Top 100 Package downloads

Package_overall_sorted_100 <- Package_overall_sorted[1:100, ]

Package_top100 <- Package_overall_sorted_100 %>%
  ggplot(aes(reorder(x = package, rank), y = downloaded, group = 1)) +
  geom_area(color = "#ba6072", fill = "#ba6072") +
  geom_point() +
  geom_line(aes(package)) +
  theme(legend.position = "none") +
  labs(x = "Packages", y = "Total number of downloads") +
  theme(
    axis.text.y = element_text(angle = 90, hjust = 1),
    axis.text.x = element_text(angle = 90, hjust = 1),
    legend.position = "none"
  ) +
  ggtitle("Top 100 packages for 2018")

Package_top100

library(knitr)
knitr::kable(Package_overall_sorted_100)

package	downloaded	rank
Rcpp	36889	1
rlang	30500	2
stringi	30293	3
ggplot2	29210	4
tibble	27107	5
pillar	26885	6
cli	25126	7
glue	24934	8
digest	24931	9
stringr	24876	10
crayon	24712	11
utf8	24052	12
dplyr	23192	13
assertthat	23116	14
R6	23008	15
magrittr	22334	16
scales	21860	17
BH	21455	18
plyr	20654	19
reshape2	20550	20
readxl	20112	21
pkgconfig	19122	22
lazyeval	18877	23
viridisLite	18745	24
RColorBrewer	18737	25
munsell	18599	26
jsonlite	18522	27
yaml	18319	28
colorspace	18063	29
curl	17960	30
readr	17833	31
gtable	17557	32
knitr	17346	33
labeling	17192	34
hms	17065	35
withr	16902	36
mime	16688	37
purrr	16424	38
bindrcpp	16283	39
cellranger	16159	40
plogr	16033	41
tidyselect	15773	42
tidyr	15689	43
rematch	15422	44
htmltools	15364	45
evaluate	15074	46
bindr	15029	47
backports	15023	48
markdown	14429	49
highr	14306	50
rmarkdown	13950	51
base64enc	13937	52
data.table	13921	53
haven	13804	54
openssl	13552	55
fansi	13384	56
lubridate	12769	57
httr	12680	58
forcats	12508	59
rstudioapi	12481	60
rprojroot	12386	61
zoo	11823	62
tidyverse	11499	63
broom	11334	64
httpuv	10717	65
sp	10541	66
DBI	10512	67
shiny	10282	68
xml2	10134	69
lme4	9892	70
dichromat	9852	71
bitops	9595	72
car	9523	73
whisker	9495	74
tinytex	9342	75
gridExtra	9238	76
RcppEigen	9215	77
htmlwidgets	9142	78
callr	9001	79
caTools	8763	80
xtable	8740	81
quantreg	8467	82
xfun	8274	83
sourcetools	8162	84
processx	8144	85
devtools	8019	86
nloptr	7988	87
later	7912	88
maptools	7907	89
mvtnorm	7840	90
dbplyr	7836	91
rvest	7692	92
SparseM	7466	93
selectr	7403	94
abind	7367	95
reprex	7287	96
rJava	7204	97
xts	7145	98
MatrixModels	7101	99
modelr	7091	100

Network analysis - Doing something more with this data?

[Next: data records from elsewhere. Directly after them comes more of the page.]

/-! ## §4 The estimate along one parity class -/

set_option maxHeartbeats 400000 in
-- budget line: one long bookkeeping proof (explicit constants, no search tactics).
/-- ★★ **The local limit estimate along `N = 2M + c`** (`y ≠ z + 1`): there are `C` and `M₀` such that for all `M ≥ M₀` and all integers `m`,
`|σ√N · P_{N,y,z}(bc = m) − (2π)^{−1/2} e^{−((m − N b)/(σ√N))²/2}| ≤ C/√N`, `N = 2M + c`.  Proof: the lattice inversion display
(`abs_scaled_atom_sub_gaussian_le'`) with the majorant `C₁e^{−θ²/8}/√N + (a_N + b_N)` on `[−πσ√N, πσ√N]` — inner window
(`exists_inner_window`), outer window (`exists_outer_window` + `norm_sub_gauss_le_of_cubic_mul`), arc (`exists_norm_stripZ₂C_le_of_cos_le`
against `C_{1,N}(y,z) ≥ A₀ s^M/2` from `exists_complex_two_term_real_amplitude`) — and the Gaussian tail.
[cite: Durrett2019, §3.5 Theorem 3.5.3 and its proof (lane statement: rate form for the strip contact number); BeatonBousquetMelouDeGierDuminilCopinGuttmann2014, §3.2 Proposition 6 (arXiv v5 p. 10)] -/
theorem contact_localCLT_parity (hy : 0 < y) (hz : 0 < z) (hyz : y ≠ z + 1) (c : ℕ) :
    ∃ C : ℝ, ∃ M₀ : ℕ, ∀ M : ℕ, M₀ ≤ M → ∀ m : ℤ,
      |Real.sqrt (deriv (fun A => contactB (Real.exp A) z) (Real.log y)) * Real.sqrt ((2 * M + c : ℕ) : ℝ) *
            ((∑ q ∈ (stripPairs 1 (2 * M + c)).filter (fun q => (bottomVisits₀ q.1 q.2 (2 * M + c) : ℝ) = m),
              wgt y z (2 * M + c) q) / stripZ₂ 1 (2 * M + c) y z)
          - (Real.sqrt (2 * π))⁻¹ * Real.exp (-(((m : ℝ) - ((2 * M + c : ℕ) : ℝ) * contactB y z)
              / (Real.sqrt (deriv (fun A => contactB (Real.exp A) z) (Real.log y)) * Real.sqrt ((2 * M + c : ℕ) : ℝ))) ^ 2 / 2)|
        ≤ C / Real.sqrt ((2 * M + c : ℕ) : ℝ) := by
  -- the outer window (before naming `σ`, so that it is folded)
  obtain ⟨δ, Kc, N₀, hδ, hKc0, h4, Hout⟩ := exists_outer_window hy hz c
  set σ := Real.sqrt (deriv (fun A => contactB (Real.exp A) z) (Real.log y)) with hσ
  have hσpos : 0 < σ := by rw [hσ]; exact Real.sqrt_pos.2 (deriv_contactB_exp_pos hy hz)
  clear_value σ
  -- the inner window
  obtain ⟨A₁, hA₁0, Hin⟩ := exists_inner_window hy hz (a := σ⁻¹) (by positivity)
  -- the arc: `δ₁ = min δ σ`, decay for `cos u ≤ cos(δ₁/σ)`
  obtain ⟨δ₁, hδ₁⟩ : ∃ δ₁ : ℝ, δ₁ = min δ σ := ⟨_, rfl⟩
  have hδ₁pos : 0 < δ₁ := by rw [hδ₁]; exact lt_min hδ hσpos
  have hδ₁δ : δ₁ ≤ δ := by rw [hδ₁]; exact min_le_left _ _
  have hδ₁σ : δ₁ ≤ σ := by rw [hδ₁]; exact min_le_right _ _
  have hcos : Real.cos (δ₁ / σ) < 1 := by
    have h1 : 0 < δ₁ / σ := div_pos hδ₁pos hσpos
    have h2 : δ₁ / σ ≤ 1 := (div_le_one hσpos).2 hδ₁σ
    have hne : Real.cos (δ₁ / σ) ≠ 1 := by
      rw [Ne, Real.cos_eq_one_iff_of_lt_of_lt (by linarith [Real.pi_pos]) (by linarith [Real.pi_gt_three])]
      exact h1.ne'
    exact lt_of_le_of_ne (Real.cos_le_one _) hne
  obtain ⟨K₇, ρ, hK₇, hρ0, hρs, Harc⟩ := exists_norm_stripZ₂C_le_of_cos_le hy hz hyz c hcos
  -- the real two-term asymptotics (lower bound of the partition function)
  obtain ⟨A₀, L, t₀, K, Θ, hA₀, hL0, ht₀, hK0, hΘ0, hΘs, -, hreal, -⟩ := exists_complex_two_term_real_amplitude hy hz c
  set s := stripMuY₂ 1 y z ^ 2 with hs
  have hspos : 0 < s := by rw [hs]; exact pow_pos (stripMuY₂_pos 1 hy hz) 2
  clear_value s
  have hΘs' : Θ < s := lt_of_lt_of_le hΘs (sub_le_self _ (mul_nonneg hL0 ht₀.le))
  -- thresholds
  obtain ⟨M₁, hM₁⟩ := exists_cube_geom_le_one (2 * K / A₀) (div_nonneg hΘ0 hspos.le) ((div_lt_one hspos).2 hΘs')
  obtain ⟨M₂, hM₂⟩ := exists_cube_geom_le_one (2 * π * σ * (2 * K₇ / A₀) * ((c : ℝ) + 2))
    (div_nonneg hρ0 hspos.le) ((div_lt_one hspos).2 hρs)
  -- Gaussian constants
  obtain ⟨G₈, hG₈⟩ : ∃ G : ℝ, G = ∫ θ : ℝ, Real.exp (-(1 / 8 : ℝ) * θ ^ 2) := ⟨_, rfl⟩
  obtain ⟨G₄, hG₄⟩ : ∃ G : ℝ, G = ∫ θ : ℝ, Real.exp (-(1 / 4 : ℝ) * θ ^ 2) := ⟨_, rfl⟩
  have hG₄0 : 0 ≤ G₄ := by rw [hG₄]; exact integral_nonneg fun _ => (Real.exp_pos _).le
  obtain ⟨C₁, hC₁⟩ : ∃ C₁ : ℝ, C₁ = 3 * A₁ + 2 * ((6 * Kc + 1) + 16 * (6 * Kc)) := ⟨_, rfl⟩
  have hC₁0 : 0 ≤ C₁ := by rw [hC₁]; positivity
  have hC₁a : 3 * A₁ ≤ C₁ := by rw [hC₁]; nlinarith only [hKc0]
  have hC₁b : 2 * ((6 * Kc + 1) + 16 * (6 * Kc)) ≤ C₁ := by rw [hC₁]; nlinarith only [hA₁0]
  refine ⟨1 / (2 * π) * (C₁ * G₈ + 1 + 2 * π * σ * (2 / δ₁ ^ 2) + G₄ * (4 / (π ^ 2 * σ ^ 2))),
    max (max M₁ M₂) (N₀ + 1), fun M hM m => ?_⟩
  have hMM₁ : M₁ ≤ M := le_trans (le_max_left _ _) (le_trans (le_max_left _ _) hM)
  have hMM₂ : M₂ ≤ M := le_trans (le_max_right _ _) (le_trans (le_max_left _ _) hM)
  have hMN₀ : N₀ + 1 ≤ M := le_trans (le_max_right _ _) hM
  -- specialise at `M`, then name `N = 2M + c`
  have HoutM := Hout M (by omega)
  have hrealM := hreal M
  have HarcM : ∀ u : ℝ, Real.cos u ≤ Real.cos (δ₁ / σ) →
      ‖stripZ₂C 1 (2 * M + c) ((y : ℂ) * cexp ((u : ℂ) * I)) (z : ℂ)‖ ≤ K₇ * ((M : ℝ) + 1) ^ 2 * ρ ^ M :=
    fun u hu => Harc u hu M
  have hNle : (((2 * M + c : ℕ) : ℝ)) ≤ ((c : ℝ) + 2) * ((M : ℝ) + 1) := by
    push_cast; nlinarith only [(Nat.cast_nonneg M : (0 : ℝ) ≤ M), (Nat.cast_nonneg c : (0 : ℝ) ≤ c)]
  have hN1' : 1 ≤ 2 * M + c := by omega
  obtain ⟨N, hNdef⟩ : ∃ N : ℕ, 2 * M + c = N := ⟨_, rfl⟩
  rw [hNdef] at HoutM hrealM HarcM hNle hN1' ⊢
  clear Hout hreal Harc
  have hNpos : (0 : ℝ) < N := by exact_mod_cast hN1'
  have hsqN : 0 < Real.sqrt (N : ℝ) := Real.sqrt_pos.2 hNpos
  have hsqN1 : 1 ≤ Real.sqrt (N : ℝ) := Real.one_le_sqrt.2 (by exact_mod_cast hN1')
  have hkey : Real.sqrt (N : ℝ) * Real.sqrt N = N := Real.mul_self_sqrt hNpos.le
  have hsq_le_N : Real.sqrt (N : ℝ) ≤ N := by nlinarith only [hkey, hsqN1, hsqN]
  have hsNpos : 0 < σ * Real.sqrt N := mul_pos hσpos hsqN
  -- the lower bound of the partition function and the two arc constants
  have hZ : A₀ * s ^ M / 2 ≤ stripZ₂ 1 N y z := half_leading_le hA₀ hspos hK0 hΘ0 hrealM (hM₁ M hMM₁)
  have hZpos : 0 < A₀ * s ^ M / 2 := by positivity
  obtain ⟨aN, haN⟩ : ∃ aN : ℝ, aN = K₇ * ((M : ℝ) + 1) ^ 2 * ρ ^ M / (A₀ * s ^ M / 2) := ⟨_, rfl⟩
  obtain ⟨bN, hbN⟩ : ∃ bN : ℝ, bN = Real.exp (-(δ₁ ^ 2 * N / 2)) := ⟨_, rfl⟩
  have haN0 : 0 ≤ aN := by rw [haN]; positivity
  have hbN0 : 0 ≤ bN := by rw [hbN]; positivity
  have haN1 : aN * (2 * π * (σ * Real.sqrt N)) ≤ 1 / Real.sqrt N := by
    rw [haN]; exact arc_piece_a hspos hA₀ hK₇ hρ0 hσpos hsqN hkey hNle (hM₂ M hMM₂)
  have hbN1 : bN * (2 * π * (σ * Real.sqrt N)) ≤ 2 * π * σ * (2 / δ₁ ^ 2) / Real.sqrt N := by
    rw [hbN]; exact arc_piece_b hδ₁pos hσpos hNpos hsqN hkey
  -- the law of `bc` and the display
  haveI := contactCount_prob_eq_integral.isProbabilityMeasure_contactLaw_aux hy hz N
  have hdisp := abs_scaled_atom_sub_gaussian_le'
    (finLaw (stripPairs 1 N) (fun q => wgt y z N q / stripZ₂ 1 N y z) (fun q => (bottomVisits₀ q.1 q.2 N : ℝ)))
    (ae_contactCountLaw_mem_int y z N) hsNpos ((N : ℝ) * contactB y z) m
  have hset : (finLaw (stripPairs 1 N) (fun q => wgt y z N q / stripZ₂ 1 N y z) (fun q => (bottomVisits₀ q.1 q.2 N : ℝ))).real {(m : ℝ)}
      = (∑ q ∈ (stripPairs 1 N).filter (fun q => (bottomVisits₀ q.1 q.2 N : ℝ) = m), wgt y z N q) / stripZ₂ 1 N y z := by
    rw [finLaw_real_apply _ _ (wgt_div_nonneg hy hz N), Finset.sum_div]
    refine Finset.sum_congr (Finset.filter_congr fun q _ => ?_) fun _ _ => rfl
    simp
  rw [hset] at hdisp
  refine hdisp.trans ?_
  clear hdisp hset
  -- ### the pointwise majorant on `[−πσ√N, πσ√N]`
  have hFG : ∀ θ ∈ Icc (-(π * (σ * Real.sqrt N))) (π * (σ * Real.sqrt N)),
      ‖charFun (finLaw (stripPairs 1 N) (fun q => wgt y z N q / stripZ₂ 1 N y z) (fun q => (bottomVisits₀ q.1 q.2 N : ℝ)))
            (θ / (σ * Real.sqrt N)) * cexp (-((θ : ℂ) * ((((N : ℝ) * contactB y z) / (σ * Real.sqrt N) : ℝ) : ℂ) * I))
          - cexp (-((θ : ℂ) ^ 2 / 2))‖
        ≤ C₁ / Real.sqrt N * Real.exp (-(1 / 8 : ℝ) * θ ^ 2) + (aN + bN) := by
    intro θ hθ
    rw [charFun_count_scaled_eq hy hz hN1' hσpos θ]
    have hθπ : |θ| ≤ π * (σ * Real.sqrt N) := abs_le.2 ⟨hθ.1, hθ.2⟩
    have hab : 0 ≤ aN + bN := add_nonneg haN0 hbN0
    rcases le_or_gt |θ| (1 / Real.sqrt N) with h1 | h1
    · -- the inner window `|θ| ≤ 1/√N`
      have hθ1 : |θ| ≤ 1 := h1.trans (by rw [div_le_one hsqN]; exact hsqN1)
      exact ((Hin N θ hθ1).trans (inner_piece hsqN1 hA₁0 hC₁a h1)).trans (le_add_of_nonneg_right hab)
    rcases lt_or_ge |θ| (δ₁ * Real.sqrt N) with h2 | h2
    · -- the outer window `1/√N < |θ| < δ₁√N ≤ δ√N`
      obtain ⟨E, q, hφ, hE, hq, hq1⟩ := HoutM θ h1 (lt_of_lt_of_le h2 (mul_le_mul_of_nonneg_right hδ₁δ hsqN.le))
      rw [hφ]
      have hθ4 : 4 * Kc * |θ| ≤ Real.sqrt N := by
        have h44 : 0 ≤ 4 * Kc := by positivity
        calc 4 * Kc * |θ| ≤ 4 * Kc * (δ * Real.sqrt N) :=
              mul_le_mul_of_nonneg_left (h2.le.trans (mul_le_mul_of_nonneg_right hδ₁δ hsqN.le)) h44
          _ = (4 * Kc * δ) * Real.sqrt N := by ring
          _ ≤ 1 * Real.sqrt N := mul_le_mul_of_nonneg_right h4 hsqN.le
          _ = Real.sqrt N := one_mul _
      exact ((norm_sub_gauss_le_of_cubic_mul hKc0 hsqN hθ4 hE hq hq1).trans (window_piece hsqN hKc0 hC₁b)).trans
        (le_add_of_nonneg_right hab)
    · -- the arc `δ₁√N ≤ |θ| ≤ πσ√N`
      have hnorm : ‖charFun ((contactLaw y z N).map (fun u => σ⁻¹ * u)) θ‖ ≤ aN := by
        rw [norm_charFun_contactLaw_map hy hz N σ⁻¹ θ, haN]
        have hu : |σ⁻¹ * θ / Real.sqrt N| = |θ| / (σ * Real.sqrt N) := by
          rw [abs_div, abs_mul, abs_inv, abs_of_pos hσpos, abs_of_pos hsqN, inv_mul_eq_div, div_div]
        have hu1 : δ₁ / σ ≤ |σ⁻¹ * θ / Real.sqrt N| := by
          rw [hu, div_le_div_iff₀ hσpos hsNpos]
          nlinarith only [h2, hσpos]
        have hu2 : |σ⁻¹ * θ / Real.sqrt N| ≤ π := by
          rw [hu, div_le_iff₀ hsNpos]; exact hθπ
        have hcosu : Real.cos (σ⁻¹ * θ / Real.sqrt N) ≤ Real.cos (δ₁ / σ) := by
          rw [← Real.cos_abs (σ⁻¹ * θ / Real.sqrt N)]
          exact Real.cos_le_cos_of_nonneg_of_le_pi (div_pos hδ₁pos hσpos).le hu2 hu1
        exact div_le_div₀ (by positivity) (HarcM _ hcosu) hZpos hZ
      have hg : ‖cexp (-((θ : ℂ) ^ 2 / 2))‖ ≤ bN := by
        rw [show (-((θ : ℂ) ^ 2 / 2)) = ((-(θ ^ 2 / 2) : ℝ) : ℂ) by push_cast; ring, Complex.norm_exp, Complex.ofReal_re, hbN,
          Real.exp_le_exp]
        have h3 : (δ₁ * Real.sqrt N) ^ 2 ≤ |θ| ^ 2 := pow_le_pow_left₀ (by positivity) h2 2
        rw [mul_pow, Real.sq_sqrt hNpos.le, sq_abs] at h3
        linarith only [h3]
      calc _ ≤ ‖charFun ((contactLaw y z N).map (fun u => σ⁻¹ * u)) θ‖ + ‖cexp (-((θ : ℂ) ^ 2 / 2))‖ := norm_sub_le _ _
        _ ≤ aN + bN := add_le_add hnorm hg
        _ ≤ _ := le_add_of_nonneg_left (by positivity)
  -- ### the two integrals
  have hI := setIntegral_le_of_majorant (R := π * (σ * Real.sqrt N)) (by positivity) (div_nonneg hC₁0 hsqN.le)
    (fun θ => norm_nonneg _) hFG
  have hT : (∫ θ in (Icc (-(π * (σ * Real.sqrt N))) (π * (σ * Real.sqrt N)))ᶜ, Real.exp (-(θ ^ 2 / 2)))
      ≤ G₄ * (4 / (π ^ 2 * σ ^ 2)) / Real.sqrt N := by
    refine (gaussian_tail_le (R := π * (σ * Real.sqrt N)) (by positivity)).trans ?_
    rw [← hG₄]
    have hval : ((π * (σ * Real.sqrt N)) ^ 2 / 4)⁻¹ = 4 / (π ^ 2 * σ ^ 2) / N := by
      rw [mul_pow, mul_pow, Real.sq_sqrt hNpos.le]; field_simp
    rw [hval]
    have h1 : 4 / (π ^ 2 * σ ^ 2) / (N : ℝ) ≤ 4 / (π ^ 2 * σ ^ 2) / Real.sqrt N :=
      div_le_div_of_nonneg_left (by positivity) hsqN hsq_le_N
    calc G₄ * (4 / (π ^ 2 * σ ^ 2) / N) ≤ G₄ * (4 / (π ^ 2 * σ ^ 2) / Real.sqrt N) := mul_le_mul_of_nonneg_left h1 hG₄0
      _ = G₄ * (4 / (π ^ 2 * σ ^ 2)) / Real.sqrt N := by ring
  -- ### assembly
  rw [← hG₈] at hI
  have e : (C₁ * G₈ + 1 + 2 * π * σ * (2 / δ₁ ^ 2) + G₄ * (4 / (π ^ 2 * σ ^ 2))) / Real.sqrt N
      = C₁ / Real.sqrt N * G₈ + 1 / Real.sqrt N + 2 * π * σ * (2 / δ₁ ^ 2) / Real.sqrt N
        + G₄ * (4 / (π ^ 2 * σ ^ 2)) / Real.sqrt N := by
    field_simp
  have hsplit : (aN + bN) * (2 * (π * (σ * Real.sqrt N)))
      = aN * (2 * π * (σ * Real.sqrt N)) + bN * (2 * π * (σ * Real.sqrt N)) := by ring
  have hπ0 : 0 ≤ 1 / (2 * π) := by positivity
  calc _ ≤ 1 / (2 * π) * ((C₁ * G₈ + 1 + 2 * π * σ * (2 / δ₁ ^ 2) + G₄ * (4 / (π ^ 2 * σ ^ 2))) / Real.sqrt N) := by
        refine mul_le_mul_of_nonneg_left ?_ hπ0
        rw [e]
        linarith only [hI, haN1, hbN1, hT, hsplit]
    _ = _ := by ring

• As with the previous data I wanted to do something more meaningful with this that goes beyond descriptive.
• That got me thinking of chains or more specifically edges and networks. I wasn’t sure if this would lead to anything meaningful but I attempted it nonetheless.

A basic example:

knitr::include_graphics("Chain.png")

We can take the above diagram and represent it within a network of connected nodes. Essentially, we have 5 nodes and we have an edge list (showing how the nodes are connected) with 4 entries. We can visualise it below:

library(visNetwork)
nodes <- data.frame(
  id = 1:5,
  color.background = c("#FF0000", "#00FF00", "#0000FF", "#FFFF00", "#CCEEFF"),
  label = c("ggplot2", "car", "stats", "leaflet", "caret")
)
edges <- data.frame(from = c(1, 2, 3, 4), to = c(2, 3, 4, 5))
visNetwork(nodes, edges, width = "100%")

Depending on the edges we can have some nodes that are more connected (i.e. they have a higher degree):

library(visNetwork)
nodes <- data.frame(
  id = 1:5,
  color.background = c("#FF0000", "#00FF00", "#0000FF", "#FFFF00", "#CCEEFF"),
  label = c("ggplot2", "car", "stats", "leaflet", "caret")
)
edges <- data.frame(from = c(1, 3, 4, 3), to = c(2, 4, 5, 5))
visNetwork(nodes, edges, width = "100%")

There is a lot more to network analysis and graph theory but essentially we will be using these basic concepts to build a far more complex network.

Deep into the network:

library(igraph)
library(qgraph)

DF_ZA_adapt <- DF_ZA_sorted_2018_mutated %>% mutate(month = month(date))
DF_ZA_adapt <- DF_ZA_adapt %>% mutate(package_download = as.factor(package))

DF_ZA_adapt_wID <- DF_ZA_adapt %>% mutate(package_index = as.numeric(DF_ZA_adapt$package_download))

# Creating a unique ID across all the days of the year.
DF_ZA_adapt_wID <- DF_ZA_adapt_wID %>% mutate(
  UniqueD =
    paste(yday(DF_ZA_adapt_wID$date), "_", DF_ZA_adapt_wID$ip_id, sep = "")
)

DF_ZA_adapt_wID_clean <- DF_ZA_adapt_wID %>% drop_na(package)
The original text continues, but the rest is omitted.